> _Data for analysis_:
import Summits.FinalStateConjecture.FinalStateConjecture.Theses.ZeroEnergyKerrOrBomb
import Literature.Geometry.Lorentzian.OpensChartGeodesicODE
import Literature.Geometry.Lorentzian.KerrSchildCoord

/-!
# `KerrNoZeroEnergyTrapping` (stmt-FinalStateConjecture-10023, route ZeroEnergyKerrOrBomb)

Proof of the support item `KerrNoZeroEnergyTrapping` of route `ZeroEnergyKerrOrBomb` of the
Final State Conjecture, AS TYPED: in the subextremal ingoing Kerr–Schild exterior chart
(`Kerr.exterior M a`, metric `Kerr.smoothMetric M a r₊`), an affinely parametrised geodesic
`γ` on `[0, ∞)` with null velocity (and `g(∂_{t*}, γ̇) = 0`) is not contained in any compact subset
of the chart: `∀ K, IsCompact K → ∃ s ≥ 0, γ s ∉ K`.

## The argument (non-imprisonment by a temporal function)

As the route's refuters observed, the typed statement is the non-imprisonment property of null
geodesic rays in the (stably causal) Kerr exterior and does not exercise the zero-energy clause or
Carter's constant (Hawking–Ellis 1973, Prop. 6.4.7; O'Neill 1983, Ch. 14, Lemma 13, for strongly
causal compact sets). We give a direct quantitative proof from the Kerr–Schild form
`g = η + 2H ℓ ⊗ ℓ`, `H ≥ 0` (`M ≥ 0`):

1. *Null cone.* `g(w, w) = 0` forces `|w⃗|² = (w⁰)² − 2H ℓ(w)² ≤ (w⁰)²`, so `‖w‖² ≤ 2 (w⁰)²`
   and a nonzero null vector has `w⁰ = dt*(w) ≠ 0` (`norm_sq_le_of_bilin_eq_zero`). Hence along
   `γ` the function `u = (t* ∘ γ)' = γ̇⁰` never vanishes and, being continuous, has constant sign.
2. *Geodesic equations in the chart* (`OpensChart.hasDerivAt_of_isGeodesicOn`, O'Neill 1983,
   Ch. 3, Cor. 21): `(γ̇)' = −Γ(γ̇, γ̇)`, and `dt*(Γ(w, w)) = −g(V, Γ(w, w)) = −½ K(w, w, V)` for the
   time vector `V = −g♯dt*` and the Koszul form `K` of the components
   (`christoffel_apply_zero`); on a compact `K ⊆ exterior`, `|K_y(w, w, V_y)| ≤ C ‖w‖²`
   (`exists_koszulForm_timeVector_bound`: `∂g` and `V` are continuous on `{r > 0}`). So
   `|u'| ≤ C u²` while `γ` stays in `K`.
3. *One-dimensional blow-up* (`not_bounded_of_deriv_sq_bound`): `log |u| + C t*∘γ` is monotone,
   so `|u| ≥ m > 0` as long as `t* ∘ γ` is bounded, whence `|t* ∘ γ|` grows at least linearly —
   contradicting the boundedness of `t*` on the compact set `K`.

The closing theorem is `kerrNoZeroEnergyTrapping_proof`. The intended, stronger "no spatially
confined zero-energy null geodesics" (confinement modulo the flow of `∂_{t*}`, where Carter's
potential `R(r) = a²L² − Δ(L² + Q)` enters) is a different statement and is not addressed here.

## References

* S. W. Hawking, G. F. R. Ellis, *The large scale structure of space-time*, CUP 1973, §6.4,
  Prop. 6.4.7 (non-imprisonment).
* B. O'Neill, *Semi-Riemannian geometry*, Academic Press 1983, Ch. 3, Cor. 21 (geodesic
  equations in a chart); Ch. 14, Lemma 13.
* M. Dafermos, I. Rodnianski, arXiv:0811.0354, §5.1 (`t*` and `−g♯dt*` in the ingoing
  Kerr–Schild chart).
-/

noncomputable section

namespace Summit.FinalStateConjecture.FinalStateConjecture.Theorems

open Set Filter Literature.Geometry.Lorentzian
open scoped Manifold ContDiff Topology

/-! ### One-dimensional blow-up -/

/-- **No bounded time function along a complete ray (positive branch).** If `T : ℝ → ℝ` has
derivative `u` and `u` has derivative `u'` at every `s ≥ 0`, with `u 0 > 0`, `u s ≠ 0` and
`|u' s| ≤ C u(s)²` for `s ≥ 0`, then `T` is unbounded on `[0, ∞)`: `log u + C T` is
non-decreasing, so `u ≥ u(0) e^{-2CB} > 0` as long as `|T| ≤ B`, and then `T` grows linearly.
This is the one-dimensional core of the non-imprisonment lemma for affinely parametrised causal
geodesics in a compact set carrying a temporal function. [folklore] -/
theorem not_bounded_of_deriv_sq_bound {T u u' : ℝ → ℝ} {C B : ℝ} (hC : 0 ≤ C)
    (hT : ∀ s, 0 ≤ s → HasDerivAt T (u s) s) (hu : ∀ s, 0 ≤ s → HasDerivAt u (u' s) s)
    (h0 : 0 < u 0) (hne : ∀ s, 0 ≤ s → u s ≠ 0)
    (hu' : ∀ s, 0 ≤ s → |u' s| ≤ C * u s ^ 2) (hB : ∀ s, 0 ≤ s → |T s| ≤ B) : False := by
  -- `u` stays positive (intermediate value theorem)
  have hpos : ∀ s, 0 ≤ s → 0 < u s := by
    intro s hs
    refine lt_of_not_ge fun hle ↦ ?_
    have hcont : ContinuousOn u (Icc 0 s) := fun t ht ↦
      (hu t ht.1).continuousAt.continuousWithinAt
    obtain ⟨c, hc, hc0⟩ := intermediate_value_Icc' hs hcont ⟨hle, h0.le⟩
    exact hne c hc.1 hc0
  -- `h = log u + C T` is non-decreasing on `[0, ∞)`
  have hh : ∀ s, 0 ≤ s →
      HasDerivAt (fun s ↦ Real.log (u s) + C * T s) (u' s / u s + C * u s) s := fun s hs ↦
    ((hu s hs).log (hpos s hs).ne').fun_add ((hT s hs).const_mul C)
  have hmono : MonotoneOn (fun s ↦ Real.log (u s) + C * T s) (Ici 0) := by
    refine monotoneOn_of_hasDerivWithinAt_nonneg (convex_Ici 0)
      (f' := fun s ↦ u' s / u s + C * u s)
      (fun s hs ↦ (hh s hs).continuousAt.continuousWithinAt) ?_ ?_
    · intro s hs
      rw [interior_Ici] at hs
      exact (hh s (le_of_lt hs)).hasDerivWithinAt
    · intro s hs
      rw [interior_Ici] at hs
      have hu0 := hpos s (le_of_lt hs)
      have h1 : -(C * u s) ≤ u' s / u s := by
        rw [le_div_iff₀ hu0]
        have := neg_abs_le (u' s)
        have := hu' s (le_of_lt hs)
        nlinarith
      linarith
  -- hence `u ≥ m > 0` on `[0, ∞)`
  have hB0 : 0 ≤ B := (abs_nonneg _).trans (hB 0 le_rfl)
  set m : ℝ := Real.exp (Real.log (u 0) - 2 * C * B) with hm_def
  have hm : 0 < m := Real.exp_pos _
  have hum : ∀ s, 0 ≤ s → m ≤ u s := by
    intro s hs
    have h1 : Real.log (u 0) + C * T 0 ≤ Real.log (u s) + C * T s :=
      hmono (mem_Ici.2 le_rfl) (mem_Ici.2 hs) hs
    have hT0 := abs_le.1 (hB 0 le_rfl)
    have hTs := abs_le.1 (hB s hs)
    have h2 : Real.log (u 0) - 2 * C * B ≤ Real.log (u s) := by nlinarith
    calc m ≤ Real.exp (Real.log (u s)) := Real.exp_le_exp.2 h2
      _ = u s := Real.exp_log (hpos s hs)
  -- so `T s ≥ T 0 + m s`
  have hlin : MonotoneOn (fun s ↦ T s - m * s) (Ici 0) := by
    have hd : ∀ s, 0 ≤ s → HasDerivAt (fun s ↦ T s - m * s) (u s - m) s := fun s hs ↦
      (hT s hs).fun_sub (hasDerivAt_const_mul m)
    refine monotoneOn_of_hasDerivWithinAt_nonneg (convex_Ici 0) (f' := fun s ↦ u s - m)
      (fun s hs ↦ (hd s hs).continuousAt.continuousWithinAt) ?_ ?_
    · intro s hs
      rw [interior_Ici] at hs
      exact (hd s (le_of_lt hs)).hasDerivWithinAt
    · intro s hs
      rw [interior_Ici] at hs
      linarith [hum s (le_of_lt hs)]
  set s₀ : ℝ := (2 * B + 1) / m with hs₀_def
  have hs₀ : 0 ≤ s₀ := by positivity
  have h1 : T 0 - m * 0 ≤ T s₀ - m * s₀ := hlin (mem_Ici.2 le_rfl) (mem_Ici.2 hs₀) hs₀
  have h2 : m * s₀ = 2 * B + 1 := by rw [hs₀_def]; field_simp
  have hT0 := abs_le.1 (hB 0 le_rfl)
  have hTs := abs_le.1 (hB s₀ hs₀)
  linarith

/-- **No bounded time function along a complete ray.** As `not_bounded_of_deriv_sq_bound`, for
`u` of either sign: `u s ≠ 0` for all `s ≥ 0` (apply the positive branch to `(T, u)` or to
`(-T, -u)`). [folklore] -/
theorem not_bounded_of_deriv_sq_bound' {T u u' : ℝ → ℝ} {C B : ℝ} (hC : 0 ≤ C)
    (hT : ∀ s, 0 ≤ s → HasDerivAt T (u s) s) (hu : ∀ s, 0 ≤ s → HasDerivAt u (u' s) s)
    (hne : ∀ s, 0 ≤ s → u s ≠ 0)
    (hu' : ∀ s, 0 ≤ s → |u' s| ≤ C * u s ^ 2) (hB : ∀ s, 0 ≤ s → |T s| ≤ B) : False := by
  rcases lt_or_gt_of_ne (hne 0 le_rfl) with h0 | h0
  · refine not_bounded_of_deriv_sq_bound (T := fun s ↦ -T s) (u := fun s ↦ -u s)
      (u' := fun s ↦ -u' s) (C := C) (B := B) hC (fun s hs ↦ (hT s hs).fun_neg)
      (fun s hs ↦ (hu s hs).fun_neg)
      (neg_pos.2 h0) (fun s hs ↦ neg_ne_zero.2 (hne s hs)) (fun s hs ↦ ?_) (fun s hs ↦ ?_)
    · rw [abs_neg, neg_sq]; exact hu' s hs
    · rw [abs_neg]; exact hB s hs
  · exact not_bounded_of_deriv_sq_bound hC hT hu h0 hne hu' hB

> _What to work on_: The required answer is the run of lines above, starting at the line with "have hpos : ∀ s, 0 ≤ s → 0 < u s := by" and ending at the line with "have hlin : MonotoneOn", reproduced exactly with both ends.

> _Result of the exercise_:
  have hpos : ∀ s, 0 ≤ s → 0 < u s := by
    intro s hs
    refine lt_of_not_ge fun hle ↦ ?_
    have hcont : ContinuousOn u (Icc 0 s) := fun t ht ↦
      (hu t ht.1).continuousAt.continuousWithinAt
    obtain ⟨c, hc, hc0⟩ := intermediate_value_Icc' hs hcont ⟨hle, h0.le⟩
    exact hne c hc.1 hc0
  -- `h = log u + C T` is non-decreasing on `[0, ∞)`
  have hh : ∀ s, 0 ≤ s →
      HasDerivAt (fun s ↦ Real.log (u s) + C * T s) (u' s / u s + C * u s) s := fun s hs ↦
    ((hu s hs).log (hpos s hs).ne').fun_add ((hT s hs).const_mul C)
  have hmono : MonotoneOn (fun s ↦ Real.log (u s) + C * T s) (Ici 0) := by
    refine monotoneOn_of_hasDerivWithinAt_nonneg (convex_Ici 0)
      (f' := fun s ↦ u' s / u s + C * u s)
      (fun s hs ↦ (hh s hs).continuousAt.continuousWithinAt) ?_ ?_
    · intro s hs
      rw [interior_Ici] at hs
      exact (hh s (le_of_lt hs)).hasDerivWithinAt
    · intro s hs
      rw [interior_Ici] at hs
      have hu0 := hpos s (le_of_lt hs)
      have h1 : -(C * u s) ≤ u' s / u s := by
        rw [le_div_iff₀ hu0]
        have := neg_abs_le (u' s)
        have := hu' s (le_of_lt hs)
        nlinarith
      linarith
  -- hence `u ≥ m > 0` on `[0, ∞)`
  have hB0 : 0 ≤ B := (abs_nonneg _).trans (hB 0 le_rfl)
  set m : ℝ := Real.exp (Real.log (u 0) - 2 * C * B) with hm_def
  have hm : 0 < m := Real.exp_pos _
  have hum : ∀ s, 0 ≤ s → m ≤ u s := by
    intro s hs
    have h1 : Real.log (u 0) + C * T 0 ≤ Real.log (u s) + C * T s :=
      hmono (mem_Ici.2 le_rfl) (mem_Ici.2 hs) hs
    have hT0 := abs_le.1 (hB 0 le_rfl)
    have hTs := abs_le.1 (hB s hs)
    have h2 : Real.log (u 0) - 2 * C * B ≤ Real.log (u s) := by nlinarith
    calc m ≤ Real.exp (Real.log (u s)) := Real.exp_le_exp.2 h2
      _ = u s := Real.exp_log (hpos s hs)
  -- so `T s ≥ T 0 + m s`
  have hlin : MonotoneOn (fun s ↦ T s - m * s) (Ici 0) := by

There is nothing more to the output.